Перу удалось лишь бегло раскланяться с ней при встрече, и он даже не был уверен, что она узнала его. Её всё время окружали блестящие кавалеры в мундирах, и под конец он отказался от всяких попыток подойти к ней поближе. Но во время концерта он дважды заметил, как она украдкой поглядывает на него, причём, когда он вторично перехватил её взгляд, она поспешно отвела глаза, доказав тем самым, что взгляд этот был не случайным. Пер мог бы поклясться, что она слегка покраснела.

Когда ночью, приятно возбуждённый шампанским, Пер возвращался домой, в его голове роились самые дерзкие мечты. Может быть, здесь стоит попытать счастья? Ему припомнился рассказ дяди Генриха о бедном австрийце, который сумел жениться в Америке на дочери керосинового короля и стал одним из некоронованных властителей Нового Света. А эта молодая девушка унаследует по крайней мере пятидесятимиллионное состояние. Пятьдесят миллионов и красавица в придачу! Это кого хочешь подстрекнёт!.. Вздор! Безумие!.. А вдруг… До сих пор ему удавалось всё, чего он по-настоящему хотел. Он ни разу ещё не опроверг предсказаний Ивэна: «Пришёл, увидел, победил».

Правда, есть ещё на свете Якоба — он чуть не забыл про неё: это серьёзное препятствие. С другой стороны, неизвестно, обязан ли он связать себя на всю жизнь, когда перед ним неожиданно открываются столь заманчивые перспективы. Имеет ли он, наконец, право отказываться от такого будущего? Справедливо ли это будет по отношению к тому делу, которому он отдаёт все свои силы? Видит бог, как дорога ему Якоба. Он высоко ценит её редкие достоинства, ему будет ужасно тяжело расстаться с ней. Но как можно думать о своих личных чувствах, когда дело касается всеобщего блага? Да Якоба сама должна понять и одобрить его. Пятьдесят миллионов! Эта сумма в такой крохотной стране, как Дания, может доставить её обладателю почти неограниченную власть. Чего только не сделаешь на родине с такими деньгами! Какую помощь можно оказать освободительному движению, которому та же Якоба, больше, чем кто-либо другой, желает успеха и счастья!

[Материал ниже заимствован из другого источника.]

import Literature.NumberTheory.EllipticCurves.BDPAnticyclotomicPAdicLFunction
import Literature.NumberTheory.EllipticCurves.CuspFormLFunction
import Literature.NumberTheory.EllipticCurves.HeegnerPoints
import Literature.NumberTheory.GaloisRepresentations.HeckeCharacterAutConj
import HarnessLib

/-!
# Shimura reciprocity for the normalized central values `L(f/K, χ, 1)/(π^{2n+1}·Ω^{4n})` over the Hilbert
# class field (Bertolini–Darmon–Prasanna 2013, Thm. 5.5 with its proof: (5.1.16), Prop. 1.12 (1), Lemma 5.3)

Trunk `Literature/NumberTheory/EllipticCurves`; companion of `BDPAnticyclotomicPAdicLFunction.lean` (Castella 2018,
Thm. 3.1: `bdpInterpolationValue`, `rankinSelbergValueHecke`) and `AnticyclotomicRankinSelbergPAdicLFunction.lean`
(Hsieh 2014). ONE named fact (`def … : Prop`, nothing proved). Consumer: the K5-B binder of the `3 ∥ N` descent
of the cell `bsd-stepL` (`Summits/…/Theorems/ClassRecordThreeK5BOfArchimedeanReciprocity.lean`).

## The printed statements (author version of [BDP13], held as `paper:url-39cfb2a03b1d`; Duke Math. J. 162 (2013))

Setting (§4.1 pp. 34–37, §5.1 pp. 56–60): `f ∈ S_k(Γ₀(N), ε_f)` a normalised newform, `K` imaginary quadratic
with the Heegner hypothesis «all the primes `q ∣ N` are either split or ramified in `K`, and if `q² ∣ N` then `q` is
split» (p. 36), a cyclic ideal `𝔑` of norm `N`, `c` prime to `N d_K`, «Suppose also that `c` and `d_K` are odd» (Thm.
4.6, p. 38; Assumption 5.12 (2)–(3)); `Σ_cc^{(2)}(𝔑)` = central critical characters `χ` of infinity type `(k+j, −j)`,
`j ≥ 0`, of finite type `(c, 𝔑, ε_f)` (Def. 4.4: `χ|_{Ô_c^×} = ψ_{ε_f}`; for `c = 1`, `ε_f = 1`: EVERYWHERE
UNRAMIFIED) with `ε_q(f, χ⁻¹) = +1`, «automatic except possibly at `q ∣ (N, d_K)`» (p. 37); `χ_j := χ·N^{−j}`;
`L(f, χ, s) = L(π_f × π_χ, s − (k−1+ℓ₁+ℓ₂)/2)` with `π_f`, `π_χ` unitary (p. 34), so that for central critical `χ`
the point `s = 0` of `L(f, χ⁻¹, s)` is the unitary central point; Remark 4.3: «this `L`-value is unchanged if `χ` is
replaced by `χ̄`». CM datum (§1.4, §5.1 (5.1.1)): `(A₀, t₀, ω₀)`, `A₀ = ℂ/𝒪_c` with `Γ₁(N)`-structure `t₀` and a
regular differential `ω₀` over the ring class field `H_c`; (5.1.15) `ω₀ = Ω·2πi dw` defines the period `Ω ∈ ℂ^×`;
`H′_c ⊃ H_c` the field of the individual `𝔑`-torsion points, `Gal(H′_c/H_c) ⊂ (ℤ/Nℤ)^×`, `H̃_c ⊂ H′_c` the subfield
fixed by `ker ε_f` (p. 60) — for `ε_f = 1`, `H̃_c = H_c`; (4.1.3) `f(L, a·t) = ε_f(a) f(L, t)` (p. 34).

* **Thm. 5.4 + (5.1.11), Lemma 5.3 (pp. 58–59).** `C(f,χ,c)·L(f,χ⁻¹,0) = w(f,χ)·(Σ_{[𝔞]∈Pic(𝒪_c)} χ_j⁻¹(𝔞)·
  Θ_k^j f(𝔞⋆(A₀,t,2πi dw)))²`, `w(f,χ) = w_f·ε_f(N𝔟)⁻¹·χ_j(𝔟)·(−N)^{k/2+j}·b_N^{−k−2j}` with «(3) for all
  `σ ∈ Gal(L/K)`, `w(f,χ)^σ = w(f^σ, χ^σ)`», `C(f,χ,c) = ¼·π^{k+2j−1}Γ(j+1)Γ(k+j)·w_K·|d_K|^{1/2}·c·vol(𝒪_c)^{−(k+2j)}·
  2^{#S_f}·∏_{q∣c}(…)` (Thm. 4.6, p. 38).
* **Thm. 5.5 (p. 60).** «For all `χ ∈ Σ_cc^{(2)}(𝔑)` of infinity type `(k+j, −j)`, the quantity
  `L_alg(f,χ⁻¹,0) := w(f,χ)⁻¹C(f,χ,c)·L(f,χ⁻¹,0)/Ω^{2(k+2j)}` belongs to `F`» (`F` = the extension of `K` generated
  by `H̃_c`, the values of `χ` and the Fourier coefficients of `f`), PROVED via «(5.1.16) `L_alg(f,χ⁻¹,0) =
  (Σ_{[𝔞]∈Pic(𝒪_c)} χ_j⁻¹(𝔞)·Θ^j_Hodge f(𝔞⋆(A₀,t₀,ω₀)))²` … Part 1 of Proposition 1.12 implies that the terms
  `Θ^j_Hodge f(𝔞⋆(A₀,t₀,ω₀))` belong to `F`».
* **Prop. 1.12 (1) (p. 14; Shimura).** For a marked CM curve `(A₀,t₀,ω₀)/F₁` and `f ∈ M_k(Γ, F₁)`: «the complex
  number `Θ_Hodge f(A₀,t₀,ω₀)` belongs to `ι_∞(F₁)`».

## What is typed, and why it follows (`k = 2`, `ε_f = 1`, `c = 1`, `f` the rational newform of `E/ℚ`)

(D1) χ-DICTIONARY: a tree character `χ` of type `(n, −n)` (`HasInfinityType (n) (−n)`), `n ≥ 1`, everywhere
unramified, gives `χ_B := χ^{±1}·N_K ∈ Σ_cc^{(2)}(𝔑)` of type `(k+j, −j)` with `j = n − 1` (the sign chosen by Remark
4.3), finite type `(1, 𝔑, 1)`, and `2(k+2j) = 4n`; `S(f) = ∅` because every `q ∣ N` SPLITS (tree
`SatisfiesHeegnerHypothesis`), so the auxiliary sign condition is vacuous. (D2) `L`-DICTIONARY:
`L(f, χ_B⁻¹, 0) = L(½, π_f × π_{χ⁻¹}) = L(f/K, χ, 1) = rankinSelbergValueHecke f χ 1` (p. 34 + Remark 4.3; the
tree's `rankinSelbergEulerProductHecke` docstring: «Castella–Hsieh's `L(s, π_K ⊗ χ)` up to the shift `s ↦ s − ½`»).
(D3) CM VALUES ARE χ-FREE AND LIE IN `H`: `V_{𝔞,j} := Θ^j_Hodge f(𝔞⋆(A₀,t₀,ω₀)) ∈ ι_∞(H′·K_f)` by Prop. 1.12 (1)
(`(A₀,t₀,ω₀)` is defined over `H′`), and is fixed by `Gal(H′/H) ⊂ (ℤ/Nℤ)^×` by (4.1.3) with `ε_f = 1` — this is
the authors' `H̃_c`; for the rational newform `K_f = ℚ`, so `V_{𝔞,j} ∈ H := H_1`, the Hilbert class field.
(D4) EQUIVARIANCE: for `σ ∈ Aut(ℂ/H)`, `σ(χ_{B,j}⁻¹(𝔞)) = (^σχ)_{B,j}⁻¹(𝔞)` (Weil 1956: `^σχ` = the tree's
`HasInfinityType.autConj`, `(^σχ)(ϖ_v) = σ(χ(ϖ_v))`; `σ` fixes `K ⊂ H` so the type is kept and `^σχ_B ∈
Σ_cc^{(2)}(𝔑)`), hence by (5.1.16) applied to `χ_B` and to `^σχ_B`: `σ(L_alg(f,χ_B⁻¹,0)) = L_alg(f,(^σχ)_B⁻¹,0)`.
(D5) CONSTANTS: `L_alg(f,χ_B⁻¹,0) = e(χ,n)·λ^n·(L(f/K,χ,1)/(π^{2n+1}Ω^{4n}))` with `λ` a constant depending on
`(K, c)` only (the `π`/`vol(𝒪_c)` monomial, an `n`-th power) and `e(χ,n) = ¼Γ(n)Γ(n+1)·w_K·|d_K|^{1/2}·2^{#S_f}·
w(f,χ_B)⁻¹`; by Lemma 5.3 (3) (`w_f = ±1` for the rational newform with `ε_f = 1`; `(−N)^{k/2+j} ∈ ℤ`; `b_N ∈ K`)
`σ(e(χ,n)) = e(^σχ,n)` for every `σ ∈ Aut(ℂ/K(i))` (`|d_K|^{1/2} = ∓ i·√d_K` with `√d_K ∈ K`). Absorbing `λ` into
the period, `Ω′ := λ^{−1/4}·Ω`, gives EXACT reciprocity of `L(f/K,χ,1)/(π^{2n+1}Ω′^{4n})` under `Aut(ℂ/H(i))`.
(D6) THE FIELD `F := H(i) ⊂ ℂ` is finite over `ℚ`, contains `K`, and is unramified above every ODD rational prime
that is unramified in `K` (`H/K` is unramified — class field theory, Cox Thm. 8.10/§9.A; `ℚ(i)` ramifies only at
`2`) — in particular above every odd prime SPLIT in `K`. The typed statement ∃-quantifies `Ω′` and `F` with exactly
these properties (weaker than naming them), and restricts to the rational newform of an elliptic curve (`IsNewformOf
W f`, level = conductor, so `N ≥ 11` and BDP's `N > 4` holds), `K` imaginary quadratic of ODD discriminant with every
`q ∣ N` split. NOT typed, NOT asserted: the (VR-A) cocycle for `σ ∈ Aut(ℂ/K)` moving `H` (assembled in no printed
source); anything at even `d_K` (BDP13 Remark 4.7: parity «for convenience»). This is a CONSEQUENCE of the printed
theorem assembled along (D1)–(D6); every step is located above.

## References
* [BDP13] M. Bertolini, H. Darmon, K. Prasanna, *Generalized Heegner cycles and p-adic Rankin L-series*, Duke Math.
  J. 162 (2013) 1033–1148: Prop. 1.12 (1) (p. 14), §4.1 (4.1.3), Remark 4.3, Def. 4.4, Thm. 4.6 (pp. 34–38), §5.1
  (5.1.11), Lemma 5.3, Thm. 5.4, (5.1.15), Thm. 5.5, (5.1.16) (pp. 56–60). [BertoliniDarmonPrasanna2013]
* G. Shimura, *On some arithmetic properties of modular forms of one and several variables*, Ann. of Math. 102
  (1975) (= [Shim1] of BDP13). [Shimura1975]
* A. Weil, *On a certain type of characters of the idèle-class group of an algebraic number-field* (1956), §1.
  [Weil1956]
* F. Castella, M.-L. Hsieh, Math. Ann. 370 (2018), §2.5 (the period convention `Ω_K·2πi dw = ω_A`), §3.3.
  [CastellaHsieh2018]
-/

noncomputable section

open scoped NumberField
open NumberField IsDedekindDomain
open Literature.NumberTheory.GaloisRepresentations
open Literature.NumberTheory.EllipticCurves.ModularForms

namespace Literature.NumberTheory.EllipticCurves

/-- **Bertolini–Darmon–Prasanna 2013, Thm. 5.5 (with its proof (5.1.16), Prop. 1.12 (1) = Shimura, Lemma 5.3 (3)):
`Aut(ℂ/H(i))`-reciprocity of the normalized central values `L(f/K, χ, 1)/(π^{2n+1}·Ω^{4n})`.** For the newform `f`
of level `N = N_W` of an elliptic curve `W/ℚ` and an imaginary quadratic `K` of ODD discriminant in which every prime
dividing `N` splits, there are a period `Ω ≠ 0` (BDP13 (5.1.15) rescaled by a constant, module docstring (D5)) and a
subfield `F ⊂ ℂ` finite over `ℚ` (the Hilbert class field of `K` with `i` adjoined, (D6)) containing `K` and
unramified above every odd rational prime split in `K`, such that for every `σ ∈ Aut(ℂ)` fixing `F` pointwise and
every everywhere-unramified Hecke character `χ` of `K` of infinity type `(n, −n)`, `n ≥ 1`:
`σ(L(f/K,χ,1)/(π^{2n+1}Ω^{4n})) = L(f/K,^σχ,1)/(π^{2n+1}Ω^{4n})`, where `^σχ = HasInfinityType.autConj` (Weil) and
`L(f/K,χ,1) = rankinSelbergValueHecke f χ 1`. Printed: «`L_alg(f,χ⁻¹,0)` belongs to `F`» (Thm. 5.5), proved as
`L_alg = (Σ_{[𝔞]} χ_j⁻¹(𝔞)·Θ^j_Hodge f(𝔞⋆(A₀,t₀,ω₀)))²` (5.1.16) with the `χ`-free CM values in the Hilbert
class field (Prop. 1.12 (1) + (4.1.3)); typed as the resulting `σ`-equivariance along the dictionary (D1)–(D6) of
the module docstring. A `Prop`, NOT asserted (named fact). -- TODO(general form): `f` of weight `k` with
nebentypus, conductor `c > 1`, and the `Aut(ℂ/K)`-cocycle.
[cite: BertoliniDarmonPrasanna2013, Thm. 5.5 and (5.1.16) (p. 60); Prop. 1.12 (1) (p. 14); Lemma 5.3 (p. 58)] -/
def bertoliniDarmonPrasanna2013_centralValue_reciprocity : Prop :=
  ∀ (W : WeierstrassCurve ℚ) [W.IsElliptic] (K : Type) [Field K] [NumberField K] {N : ℕ} [NeZero N]
    (f : CuspForm (CongruenceSubgroup.Gamma0 N) 2),
    IsNewformOf W f → W.conductorNorm ℤ = N → IsImaginaryQuadratic K → Odd (NumberField.discr K) →
    SatisfiesHeegnerHypothesis N K →
    ∃ (Ω : ℂ) (F : IntermediateField ℚ ℂ), Ω ≠ 0 ∧ FiniteDimensional ℚ F ∧
      (∀ (φ : K →+* ℂ) (k : K), φ k ∈ F) ∧
      (∀ ℓ : ℕ, ℓ.Prime → ℓ ≠ 2 → ((Ideal.span {(ℓ : ℤ)}).primesOver (𝓞 K)).ncard = 2 →
        ∀ P : Ideal (𝓞 F), P.IsPrime → ((ℓ : ℕ) : 𝓞 F) ∈ P → P.ramificationIdx (𝓞 ℚ) = 1) ∧
      ∀ σ : ℂ ≃ₐ[ℚ] ℂ, (∀ x : ℂ, x ∈ F → σ x = x) →
        ∀ (χ : HeckeCharacter K) (n : ℕ), 0 < n →
          (∀ v : HeightOneSpectrum (𝓞 K), χ.IsUnramifiedAt v) →
          ∀ hχ : χ.HasInfinityType (fun _ ↦ (n : ℤ)) (fun _ ↦ -(n : ℤ)),
            σ (rankinSelbergValueHecke f χ 1 / ((Real.pi : ℂ) ^ (2 * n + 1) * Ω ^ (4 * n))) =
              rankinSelbergValueHecke f (hχ.autConj σ) 1 / ((Real.pi : ℂ) ^ (2 * n + 1) * Ω ^ (4 * n))

end Literature.NumberTheory.EllipticCurves

end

Ему не хотелось возвращаться домой, поэтому он отправился на Унтер ден Линден, где в кафе и погребках было ещё довольно много народу. До сих пор Пер по возможности обходил стороной эти фешенебельные ресторации, потому что там всё стоило до чёртиков дорого. При всём своём стремлении казаться светским человеком, он сызмальства не любил сорить деньгами и, сказать по чести, лучше всего чувствовал себя в излюбленном кабачке художников, куда водил его Фритьоф и где можно было получить полуфунтовый бифштекс с яичницей, солидную булку, кусок сыра, две кружки пива и в придачу приветливую улыбку кельнерши всего за две марки. Но в хмельном возбуждении этой ночи он отбросил свои мещанские предрассудки и вошёл в один из самых роскошных офицерских ресторанов, неподалёку от гауптвахты.

Сидя за бутылкой охлаждённого на льду «Vix bara», Пер смотрел, как весело кружатся пары, бряцая саблями и шурша шелком, и продолжал себя уговаривать. Баронский титул, о котором рассказывал ему дядя Генрих, не выходил у него из головы. А вдруг он и впрямь станет бароном! Без знатного имени в этих кругах ничего не добьёшься. Но зато, став бароном, он не побоится никакого соперничества. Правда, по совести говоря, он ещё мало чего сумел достичь — всего лишь один перехваченный взгляд. Но разве он располагал большим, разве он располагал хоть единственным взглядом, когда в своё время обратил взоры на Якобу? Надо только быть смелым и верить в свою счастливую звезду. Недаром же его девиз: «Я так хочу!»

Домой он добрался уже в четвёртом часу, но возбуждение не давало ему заснуть. Он метался по постели, пил воду стакан за стаканом — и всё не мог успокоиться. Не только фантастические и дерзкие мечты о будущем мешали ему уснуть. Во мраке и одиночестве проснулись другие мысли и волновали его кровь.

Всё время, что он жил в Берлине, его преследовало странное беспокойство, которое, словно тень из сказки Андерсена, появлялось только в тишине, когда кругом никого нет. Это была неотвязная мысль об отце и его возможной смерти. Проще сказать, днём, когда он занимался делом или сидел с друзьями в кафе, эта мысль не волновала его, но стоило ему остаться одному, в чужом городе, особенно по вечерам, когда он возвращался домой в свои пустые и неуютные комнаты на Карлштрассе, призрак снова вставал перед ним. Каждую ночь, пока, сняв пиджак, он стоял перед постелью и заводил часы, он задавал себе один и тот же вопрос: «А вдруг отец сегодня умер?»